- WORK ORDER: Go through the data below. Pull out every line that has the word "hKndef".

Saved entries
________________________________________

/-! ### The registered stub -/

/-- S5 — ASSEMBLY: the kick-filtration measurability (S1), the entropy ledger (S2), the forecast moment K2 (S3) and the QV moment K3 (S4) imply the crux `OneFlightGossipEngine.KineticCurrentsWindowLDUniform` (registered stub `stub_ledgerAssembly` of line `gossip-forecast-ledger`, crux stmt-AtomisticToContinuum-14662). [folklore] -/
theorem stub_ledgerAssembly :
    (∀ σ : ℝ, 0 < σ → ∀ (a θ₀ : T3 → ℝ) (u₀ : T3 → V3) (N : ℕ)
          (Φ : HardSphereFlow (Literature.Analysis.FluidPDE.Torus.geometry (Fin 3)) (hsDiameter σ N) (N + 1))
          (F : T3 × V3 → ℝ), Continuous F → ∀ τ : ℝ, 0 < τ → ∀ S : Finset (Fin (N + 1)),
          let μ : Measure (Config (N + 1) (Fin 3) T3) := localGibbsLaw σ a u₀ θ₀ N Φ
          let X : Config (N + 1) (Fin 3) T3 → ℝ := fun z => ∑ i ∈ S, (τ * ((N : ℝ) + 1) ^ (-(1 / 3 : ℝ)))⁻¹ * ∫ r in (0 : ℝ)..(τ * ((N : ℝ) + 1) ^ (-(1 / 3 : ℝ))), F ((Φ.flow r z) i)
          let T : Config (N + 1) (Fin 3) T3 → Set ℝ := fun z =>
            ⋃ i ∈ S, collisionTimesOf (Literature.Analysis.FluidPDE.Torus.geometry (Fin 3)) (hsDiameter σ N) (fun t => Φ.flow t z) i
          let tk : ℕ → Config (N + 1) (Fin 3) T3 → ℝ := fun k z => if z ∈ Φ.good then nthTimeAfter (T z) 0 k else 0
          let ℱ : ℕ → MeasurableSpace (Config (N + 1) (Fin 3) T3) := fun n =>
            MeasurableSpace.comap (fun (z : Config (N + 1) (Fin 3) T3) (i : S) => z i.1) inferInstance ⊔
              ⨆ k < n, MeasurableSpace.comap (fun (z : Config (N + 1) (Fin 3) T3) => (tk k z, fun i : S => Φ.flow (tk k z) z i.1))
                inferInstance
          (∀ n, ℱ n ≤ (inferInstance : MeasurableSpace (Config (N + 1) (Fin 3) T3))) ∧
            AEStronglyMeasurable[⨆ n, ℱ n] X μ) →
        (∀ (Ω : Type) [mΩ : MeasurableSpace Ω] (P Q : Measure Ω) [IsProbabilityMeasure P] [IsProbabilityMeasure Q],
          Q ≪ P → klDiv Q P ≠ ∞ →
          ∀ (ℱ : ℕ → MeasurableSpace Ω), Monotone ℱ → (∀ n, ℱ n ≤ mΩ) →
          ∀ (X : Ω → ℝ), Integrable X P → Integrable X Q → AEStronglyMeasurable[⨆ n, ℱ n] X P →
          Integrable (P[X|ℱ 0]) Q →
          ∀ α : ℝ, 0 < α → ∀ (V : ℕ → Ω → ℝ), (∀ k ω, 0 ≤ V k ω) → (∀ k, Measurable[ℱ k] (V k)) →
          (∀ᵐ ω ∂P, Summable (fun k => V k ω)) → Integrable (fun ω => ∑' k, V k ω) Q →
          (∀ (k : ℕ) (s : Set Ω), MeasurableSet[ℱ k] s →
            ∫⁻ ω in s, ENNReal.ofReal (Real.exp (α * ((P[X|ℱ (k + 1)]) ω - (P[X|ℱ k]) ω) - α ^ 2 * V k ω / 2)) ∂P
              ≤ P s) →
          ∫ ω, X ω ∂Q - ∫ ω, (P[X|ℱ 0]) ω ∂Q ≤ (klDiv Q P).toReal / α + α / 2 * ∫ ω, (∑' k, V k ω) ∂Q) →
        (∃ η₀ : ℝ, 0 < η₀ ∧ ∀ (a θ₀ : T3 → ℝ) (u₀ : T3 → V3), Continuous a → Continuous θ₀ → Continuous u₀ →
          (∀ x, 0 < a x) → (∀ x, 0 < θ₀ x) → ∀ σ : ℝ, 0 < σ → σ ^ 3 * (⨆ x, a x) ≤ η₀ * ∫ x, a x →
          ∀ Φ : (N : ℕ) → HardSphereFlow (Literature.Analysis.FluidPDE.Torus.geometry (Fin 3)) (hsDiameter σ N) (N + 1),
          ∀ (A : T3 → Fin 3 → Fin 3 → ℝ) (b : T3 → V3) (G : T3 × ℝ → ℝ),
          Continuous A → Continuous b → Continuous G →
          ∀ (F : T3 × V3 → ℝ), (∀ y, F y =
            (∑ j : Fin 3, ∑ k : Fin 3, A y.1 j k * ((y.2 - u₀ y.1) j * (y.2 - u₀ y.1) k)) +
              (∑ j : Fin 3, b y.1 j * (y.2 - u₀ y.1) j) * G (y.1, ‖y.2 - u₀ y.1‖ ^ 2)) →
          ∀ C : ℝ, (∀ y, |F y| ≤ C * (1 + ‖y.2‖ ^ 2)) →
          (∀ x, ∫ v, F (x, v) * localMaxwellian 1 (θ₀ x) (u₀ x) v = 0) →
          (∀ x (j : Fin 3), ∫ v, F (x, v) * v j * localMaxwellian 1 (θ₀ x) (u₀ x) v = 0) →
          (∀ x, ∫ v, F (x, v) * ‖v‖ ^ 2 * localMaxwellian 1 (θ₀ x) (u₀ x) v = 0) →
          ∃ κ : ℝ, 0 < κ ∧ ∃ C₂ : ℝ, ∀ τ : ℝ, 0 < τ → ∀ δ : ℝ, 0 < δ → ∃ N₀ : ℕ, ∀ N : ℕ, N₀ ≤ N →
          ∀ S : Finset (Fin (N + 1)), 2 * S.card ≤ N + 2 →
          let μ : Measure (Config (N + 1) (Fin 3) T3) := localGibbsLaw σ a u₀ θ₀ N (Φ N)
          let X : Config (N + 1) (Fin 3) T3 → ℝ := fun z => ∑ i ∈ S, (τ * ((N : ℝ) + 1) ^ (-(1 / 3 : ℝ)))⁻¹ * ∫ r in (0 : ℝ)..(τ * ((N : ℝ) + 1) ^ (-(1 / 3 : ℝ))), F (((Φ N).flow r z) i)
          let T : Config (N + 1) (Fin 3) T3 → Set ℝ := fun z =>
            ⋃ i ∈ S, collisionTimesOf (Literature.Analysis.FluidPDE.Torus.geometry (Fin 3)) (hsDiameter σ N) (fun t => (Φ N).flow t z) i
          let tk : ℕ → Config (N + 1) (Fin 3) T3 → ℝ := fun k z => if z ∈ (Φ N).good then nthTimeAfter (T z) 0 k else 0
          let ℱ : ℕ → MeasurableSpace (Config (N + 1) (Fin 3) T3) := fun n =>
            MeasurableSpace.comap (fun (z : Config (N + 1) (Fin 3) T3) (i : S) => z i.1) inferInstance ⊔
              ⨆ k < n, MeasurableSpace.comap (fun (z : Config (N + 1) (Fin 3) T3) => (tk k z, fun i : S => (Φ N).flow (tk k z) z i.1))
                inferInstance
          ∫⁻ z, ENNReal.ofReal (Real.exp (κ * (μ[X|ℱ 0]) z)) ∂μ ≤
            ENNReal.ofReal (Real.exp ((C₂ / τ + δ) * ((N : ℝ) + 1)))) →
        (∃ η₀ : ℝ, 0 < η₀ ∧ ∀ (a θ₀ : T3 → ℝ) (u₀ : T3 → V3), Continuous a → Continuous θ₀ → Continuous u₀ →
          (∀ x, 0 < a x) → (∀ x, 0 < θ₀ x) → ∀ σ : ℝ, 0 < σ → σ ^ 3 * (⨆ x, a x) ≤ η₀ * ∫ x, a x →
          ∀ Φ : (N : ℕ) → HardSphereFlow (Literature.Analysis.FluidPDE.Torus.geometry (Fin 3)) (hsDiameter σ N) (N + 1),
          ∀ (A : T3 → Fin 3 → Fin 3 → ℝ) (b : T3 → V3) (G : T3 × ℝ → ℝ),
          Continuous A → Continuous b → Continuous G →
          ∀ (F : T3 × V3 → ℝ), (∀ y, F y =
            (∑ j : Fin 3, ∑ k : Fin 3, A y.1 j k * ((y.2 - u₀ y.1) j * (y.2 - u₀ y.1) k)) +
              (∑ j : Fin 3, b y.1 j * (y.2 - u₀ y.1) j) * G (y.1, ‖y.2 - u₀ y.1‖ ^ 2)) →
          ∀ C : ℝ, (∀ y, |F y| ≤ C * (1 + ‖y.2‖ ^ 2)) →
          (∀ x, ∫ v, F (x, v) * localMaxwellian 1 (θ₀ x) (u₀ x) v = 0) →
          (∀ x (j : Fin 3), ∫ v, F (x, v) * v j * localMaxwellian 1 (θ₀ x) (u₀ x) v = 0) →
          (∀ x, ∫ v, F (x, v) * ‖v‖ ^ 2 * localMaxwellian 1 (θ₀ x) (u₀ x) v = 0) →
          ∃ α : ℝ, 0 < α ∧ ∃ lam : ℝ, 0 < lam ∧ ∃ C₃ : ℝ, ∀ τ : ℝ, 0 < τ → ∀ δ : ℝ, 0 < δ → ∃ N₀ : ℕ, ∀ N : ℕ, N₀ ≤ N →
          ∀ S : Finset (Fin (N + 1)), 2 * S.card ≤ N + 2 →
          let μ : Measure (Config (N + 1) (Fin 3) T3) := localGibbsLaw σ a u₀ θ₀ N (Φ N)
          let X : Config (N + 1) (Fin 3) T3 → ℝ := fun z => ∑ i ∈ S, (τ * ((N : ℝ) + 1) ^ (-(1 / 3 : ℝ)))⁻¹ * ∫ r in (0 : ℝ)..(τ * ((N : ℝ) + 1) ^ (-(1 / 3 : ℝ))), F (((Φ N).flow r z) i)
          let T : Config (N + 1) (Fin 3) T3 → Set ℝ := fun z =>
            ⋃ i ∈ S, collisionTimesOf (Literature.Analysis.FluidPDE.Torus.geometry (Fin 3)) (hsDiameter σ N) (fun t => (Φ N).flow t z) i
          let tk : ℕ → Config (N + 1) (Fin 3) T3 → ℝ := fun k z => if z ∈ (Φ N).good then nthTimeAfter (T z) 0 k else 0
          let ℱ : ℕ → MeasurableSpace (Config (N + 1) (Fin 3) T3) := fun n =>
            MeasurableSpace.comap (fun (z : Config (N + 1) (Fin 3) T3) (i : S) => z i.1) inferInstance ⊔
              ⨆ k < n, MeasurableSpace.comap (fun (z : Config (N + 1) (Fin 3) T3) => (tk k z, fun i : S => (Φ N).flow (tk k z) z i.1))
                inferInstance
          ∃ V : ℕ → Config (N + 1) (Fin 3) T3 → ℝ,
            (∀ k z, 0 ≤ V k z) ∧ (∀ k, Measurable[ℱ k] (V k)) ∧ (∀ᵐ z ∂μ, Summable (fun k => V k z)) ∧
            (∀ (k : ℕ) (s : Set (Config (N + 1) (Fin 3) T3)), MeasurableSet[ℱ k] s →
              ∫⁻ z in s, ENNReal.ofReal (Real.exp (α * ((μ[X|ℱ (k + 1)]) z - (μ[X|ℱ k]) z) - α ^ 2 * V k z / 2)) ∂μ
                ≤ μ s) ∧
            ∫⁻ z, ENNReal.ofReal (Real.exp (lam * ∑' k, V k z)) ∂μ ≤
              ENNReal.ofReal (Real.exp ((C₃ / τ + δ) * ((N : ℝ) + 1)))) →
        KineticCurrentsWindowLDUniform := by
  intro hS1 hS2 hS3 hS4
  obtain ⟨η₃, hη₃, h3⟩ := hS3
  obtain ⟨η₄, hη₄, h4⟩ := hS4
  refine ⟨min (min η₃ η₄) (1 / 8), lt_min (lt_min hη₃ hη₄) (by norm_num), ?_⟩
  intro a θ₀ u₀ ha hθ hu ha0 hθ0 σ hσ hguard Φ A b G hA hb hG hgrowth h1 hv h2
  obtain ⟨C, hC⟩ := hgrowth
  -- the functional of the crux
  set F : T3 × V3 → ℝ := fun y =>
    (∑ j : Fin 3, ∑ k : Fin 3, A y.1 j k * ((y.2 - u₀ y.1) j * (y.2 - u₀ y.1) k)) +
      (∑ j : Fin 3, b y.1 j * (y.2 - u₀ y.1) j) * G (y.1, ‖y.2 - u₀ y.1‖ ^ 2) with hFdef
  have hFc : Continuous F := by
    rw [hFdef]
    fun_prop
  -- the activity guard: `σ³ sup a ≤ η ∫ a` for `η = η₃, η₄`, and `σ ≤ 1/2`
  -- (adapted from `KineticCurrentsWindowLDUniformSketch.stub_assembly`)
  have hsup_bdd : BddAbove (Set.range a) := (isCompact_range ha).bddAbove
  have hsup_pos : 0 < ⨆ x, a x := lt_of_lt_of_le (ha0 0) (le_ciSup hsup_bdd 0)
  have hint_le : ∫ x, a x ≤ ⨆ x, a x := integral_le_iSup_T3 ha
  have hint_nn : 0 ≤ ∫ x, a x := integral_nonneg fun x => (ha0 x).le
  have hguard3 : σ ^ 3 * (⨆ x, a x) ≤ η₃ * ∫ x, a x :=
    hguard.trans (mul_le_mul_of_nonneg_right ((min_le_left _ _).trans (min_le_left _ _)) hint_nn)
  have hguard4 : σ ^ 3 * (⨆ x, a x) ≤ η₄ * ∫ x, a x :=
    hguard.trans (mul_le_mul_of_nonneg_right ((min_le_left _ _).trans (min_le_right _ _)) hint_nn)
  have hσ2 : σ ≤ 1 / 2 := by
    have h8 : σ ^ 3 * (⨆ x, a x) ≤ 1 / 8 * (⨆ x, a x) :=
      hguard.trans ((mul_le_mul_of_nonneg_right (min_le_right _ _) hint_nn).trans
        (mul_le_mul_of_nonneg_left hint_le (by norm_num)))
    have h8' : σ ^ 3 ≤ (1 / 2) ^ 3 := by nlinarith
    exact le_of_pow_le_pow_left₀ (by norm_num) (by norm_num) h8'
  -- the sign-flipped functional `-F`, admissible with `(A, b) ↦ (-A, -b)`
  set Fn : T3 × V3 → ℝ := fun y => -F y with hFndef
  have hFnc : Continuous Fn := by
    rw [hFndef]
    exact hFc.neg
  have hFn_form : ∀ y, Fn y =
      (∑ j : Fin 3, ∑ k : Fin 3, (fun x j k => -A x j k) y.1 j k * ((y.2 - u₀ y.1) j * (y.2 - u₀ y.1) k)) +
        (∑ j : Fin 3, (fun x => -b x) y.1 j * (y.2 - u₀ y.1) j) * G (y.1, ‖y.2 - u₀ y.1‖ ^ 2) := by
    intro y
    simp only [hFndef, hFdef, neg_mul, Finset.sum_neg_distrib, PiLp.neg_apply, neg_add]
  have hCn : ∀ y, |Fn y| ≤ C * (1 + ‖y.2‖ ^ 2) := fun y => by
    rw [hFndef]
    simp only [abs_neg]
    exact hC y
  have h1n : ∀ x, ∫ v, Fn (x, v) * localMaxwellian 1 (θ₀ x) (u₀ x) v = 0 := by
    intro x
    simp only [hFndef, neg_mul, integral_neg, h1 x, neg_zero]
  have hvn : ∀ x (j : Fin 3), ∫ v, Fn (x, v) * v j * localMaxwellian 1 (θ₀ x) (u₀ x) v = 0 := by
    intro x j
    simp only [hFndef, neg_mul, integral_neg, hv x j, neg_zero]
  have h2n : ∀ x, ∫ v, Fn (x, v) * ‖v‖ ^ 2 * localMaxwellian 1 (θ₀ x) (u₀ x) v = 0 := by
    intro x
    simp only [hFndef, neg_mul, integral_neg, h2 x, neg_zero]
  have hAn : Continuous fun (x : T3) (j k : Fin 3) => -A x j k := by fun_prop
  have hbn : Continuous fun x : T3 => -b x := hb.neg
  -- S3 / S4 constants for `F` and for `-F`
  obtain ⟨κ, hκ, C₂, h3F⟩ :=
    h3 a θ₀ u₀ ha hθ hu ha0 hθ0 σ hσ hguard3 Φ A b G hA hb hG F (fun y => rfl) C hC h1 hv h2
  obtain ⟨αp, hαp, lamp, hlamp, C₃, h4F⟩ :=
    h4 a θ₀ u₀ ha hθ hu ha0 hθ0 σ hσ hguard4 Φ A b G hA hb hG F (fun y => rfl) C hC h1 hv h2
  obtain ⟨κn, hκn, C₂n, h3Fn⟩ :=
    h3 a θ₀ u₀ ha hθ hu ha0 hθ0 σ hσ hguard3 Φ (fun x j k => -A x j k) (fun x => -b x) G hAn hbn hG
      Fn hFn_form C hCn h1n hvn h2n
  obtain ⟨αn, hαn, lamn, hlamn, C₃n, h4Fn⟩ :=
    h4 a θ₀ u₀ ha hθ hu ha0 hθ0 σ hσ hguard4 Φ (fun x j k => -A x j k) (fun x => -b x) G hAn hbn hG
      Fn hFn_form C hCn h1n hvn h2n
  -- static exponential moments for `F` and `-F`
  obtain ⟨c₀, hc₀, hstat⟩ := LedgerAssembly.static_expMoment ha hθ hu ha0 hθ0 hσ hσ2 hFc hC
  obtain ⟨c₀n, hc₀n, hstatn⟩ := LedgerAssembly.static_expMoment ha hθ hu ha0 hθ0 hσ hσ2 hFnc hCn
  -- `β₀`
  set Kp : ℝ := 1 / κ + 1 / αp + αp / (2 * lamp) with hKpdef
  set Kn : ℝ := 1 / κn + 1 / αn + αn / (2 * lamn) with hKndef
  have hKp0 : 0 < Kp := by positivity
  have hKn0 : 0 < Kn := by positivity
  set βF : ℝ := min (c₀ / 2) (1 / (2 * Kp)) with hβFdef
  set βFn : ℝ := min (c₀n / 2) (1 / (2 * Kn)) with hβFndef
  refine ⟨min βF βFn, lt_min (lt_min (by positivity) (by positivity)) (lt_min (by positivity) (by positivity)), ?_⟩
  intro β hβ ε hε
  rcases lt_trichotomy β 0 with hβneg | hβ0 | hβpos
  · -- `β < 0`: the ledger for `-F` at `-β`
    have hb0 : -β ≤ βFn := (neg_le_abs β).trans (hβ.trans (min_le_right _ _))
    have hβc : 2 * (-β) ≤ c₀n := by linarith [hb0.trans (min_le_left _ _)]
    have hβ1 : 2 * (-β) * (1 / κn + 1 / αn + αn / (2 * lamn)) ≤ 1 := by
      have h := hb0.trans (min_le_right _ _)
      rw [le_div_iff₀ (by positivity)] at h
      rw [← hKndef]
      linarith
    obtain ⟨τ, hτ, N₀, hN₀⟩ := stub_ledgerAssembly_core hS2 a θ₀ u₀ ha hθ hu ha0 hθ0 σ hσ hσ2 Φ Fn hFnc
      c₀n hc₀n (fun c hc0 hc1 N T w hw => hstatn c hc0 hc1 N (Φ N) T w hw) κn hκn αn hαn lamn hlamn
      C₂n C₃n
      (by
        intro τ hτ δ hδ
        obtain ⟨N₃, hN₃⟩ := h3Fn τ hτ δ hδ
        obtain ⟨N₄, hN₄⟩ := h4Fn τ hτ δ hδ
        refine ⟨max N₃ N₄, fun N hN S hS => ?_⟩
        obtain ⟨hle, hXae⟩ := hS1 σ hσ a θ₀ u₀ N (Φ N) Fn hFnc τ hτ S
        obtain ⟨V, hV⟩ := hN₄ N (le_of_max_le_right hN) S hS
        refine ⟨_, ?_, hle, hXae, hN₃ N (le_of_max_le_left hN) S hS, V, hV⟩
        intro m n hmn
        exact sup_le_sup_left (biSup_mono fun k hk => lt_of_lt_of_le hk hmn) _)
      (-β) (neg_pos.2 hβneg) hβc hβ1 ε hε
    refine ⟨τ, hτ, N₀, fun N hN => ?_⟩
    refine le_of_eq_of_le (lintegral_congr fun z => ?_) (hN₀ N hN)
    congr 2
    rw [hFndef]
    simp only [intervalIntegral.integral_neg, mul_neg, Finset.sum_neg_distrib, neg_mul, neg_neg]
  · -- `β = 0`: the integrand is `1`
    subst hβ0
    refine ⟨1, one_pos, 0, fun N _ => ?_⟩
    haveI := isProbabilityMeasure_localGibbsLaw ha hθ hu ha0 hθ0 hσ2 N (Φ N)
    simp only [zero_mul, Real.exp_zero, ENNReal.ofReal_one, lintegral_const, measure_univ, mul_one]
    exact ENNReal.one_le_ofReal.2 (Real.one_le_exp (by positivity))
  · -- `β > 0`: the ledger for `F` at `β`
    have hb0 : β ≤ βF := (le_abs_self β).trans (hβ.trans (min_le_left _ _))
    have hβc : 2 * β ≤ c₀ := by linarith [hb0.trans (min_le_left _ _)]
    have hβ1 : 2 * β * (1 / κ + 1 / αp + αp / (2 * lamp)) ≤ 1 := by
      have h := hb0.trans (min_le_right _ _)
      rw [le_div_iff₀ (by positivity)] at h
      rw [← hKpdef]
      linarith
    exact stub_ledgerAssembly_core hS2 a θ₀ u₀ ha hθ hu ha0 hθ0 σ hσ hσ2 Φ F hFc
      c₀ hc₀ (fun c hc0 hc1 N T w hw => hstat c hc0 hc1 N (Φ N) T w hw) κ hκ αp hαp lamp hlamp
      C₂ C₃
      (by
        intro τ hτ δ hδ
        obtain ⟨N₃, hN₃⟩ := h3F τ hτ δ hδ
        obtain ⟨N₄, hN₄⟩ := h4F τ hτ δ hδ
        refine ⟨max N₃ N₄, fun N hN S hS => ?_⟩
        obtain ⟨hle, hXae⟩ := hS1 σ hσ a θ₀ u₀ N (Φ N) F hFc τ hτ S
        obtain ⟨V, hV⟩ := hN₄ N (le_of_max_le_right hN) S hS
        refine ⟨_, ?_, hle, hXae, hN₃ N (le_of_max_le_left hN) S hS, V, hV⟩
        intro m n hmn
        exact sup_le_sup_left (biSup_mono fun k hk => lt_of_lt_of_le hk hmn) _)
      β hβpos hβc hβ1 ε hε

________________________________________

- ANSWER FOR THIS EXERCISE:
  set Kn : ℝ := 1 / κn + 1 / αn + αn / (2 * lamn) with hKndef
      rw [← hKndef]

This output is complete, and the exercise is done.